Table 6 presents the accuracy of three LSSLD classifiers: K-NN weighted with LSSLD weights (i.e., blended-model with β = 0 ), confidence voting (i.e., blended-model with β = 1 ), and KRR. As in Table 5, the accuracies of the kernel-based classifiers are quite stable with respect to K but do vary across the three methods of classification. Notably, the most computationally expensive method, KRR, does not significantly outperform the other less computationally expensive methods; for most datasets, it does not outperform the other methods at all.
Table 7 demonstrates the effect of α on the kernel-based classifier’s accuracy.
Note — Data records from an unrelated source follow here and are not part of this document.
import Literature.NumberTheory.LFunctions.WeilTwoPrimeDeflM75YBase
import Literature.NumberTheory.LFunctions.WeilTwoPrimeDeflM75YDataPO24
import Literature.NumberTheory.LFunctions.WeilBlockRowsPZ
import Literature.NumberTheory.LFunctions.WeilBlockRowsFast
import Literature.NumberTheory.LFunctions.WeilTwoPrimeOddMarginHDataDn12
import HarnessLib

/-!
# Deflated two-prime certificate M75Y: dominance of rows 116–117 of `R = S''_odd(κ') − UᵀU` (factored data)

`WeilCert.checkDomRowPZ` with the materialized augmented block, the factored inverse `weilCert23HDn/weilCert23HLs` and the Bessel block, by `decide +kernel` row by row. Pure proof file.
-/

noncomputable section

namespace Summit.RiemannHypothesis.RiemannHypothesis.Theorems.EvenWinsBeyondArch

open Literature.NumberTheory.LFunctions

set_option maxHeartbeats 0 in
/-- Kernel check of the dominance of row 116 of `R` (odd block, certificate M75Y). [folklore] -/
theorem checkDomRowF1_116_weilCertDeflM75Y :
    weilCertDeflM75YBase.checkDomRowF weilCertDeflM75YPmO weilCert23HDn weilCert23HLs weilCertDeflM75YHpO weilCertDeflM75YKappa' 1 116 = true := by
  decide +kernel

/-- Kernel check of the dominance of row 116 of `R` (factored data), from the fast row. [folklore] -/
theorem checkDomRowPZ1_116_weilCertDeflM75Y :
    weilCertDeflM75YBase.checkDomRowPZ weilCertDeflM75YPmO weilCert23HDn weilCert23HLs weilCertDeflM75YHpO weilCertDeflM75YKappa' 1 116 = true :=
  WeilCert.checkDomRowPZ_of_F (by decide) checkDomRowF1_116_weilCertDeflM75Y

set_option maxHeartbeats 0 in
/-- Kernel check of the dominance of row 117 of `R` (odd block, certificate M75Y). [folklore] -/
theorem checkDomRowF1_117_weilCertDeflM75Y :
    weilCertDeflM75YBase.checkDomRowF weilCertDeflM75YPmO weilCert23HDn weilCert23HLs weilCertDeflM75YHpO weilCertDeflM75YKappa' 1 117 = true := by
  decide +kernel

/-- Kernel check of the dominance of row 117 of `R` (factored data), from the fast row. [folklore] -/
theorem checkDomRowPZ1_117_weilCertDeflM75Y :
    weilCertDeflM75YBase.checkDomRowPZ weilCertDeflM75YPmO weilCert23HDn weilCert23HLs weilCertDeflM75YHpO weilCertDeflM75YKappa' 1 117 = true :=
  WeilCert.checkDomRowPZ_of_F (by decide) checkDomRowF1_117_weilCertDeflM75Y


end Summit.RiemannHypothesis.RiemannHypothesis.Theorems.EvenWinsBeyondArch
From this, it is clear that the best choice for α varies across datasets, but in most cases, the choice of α has little impact on the classification accuracy.
Finally, Table 8 reports the accuracy of the blended-model classifier. The trend seems to indicate that the kernel-based classifier has higher accuracy on some datasets with β = 0 , indicating the given labels of the data are preferred to make successful classifications, whereas the kernel-based classifier has higher accuracy on other datasets when β = 1 , indicating the labels inferred by the kernel are preferred to make successful classifications. One interpretation of this phenomenon is that datasets that report a higher accuracy with β = 1 might have more outliers or mislabeled points. From Table 8  β of 0.5 produces the most consistently high accuracy.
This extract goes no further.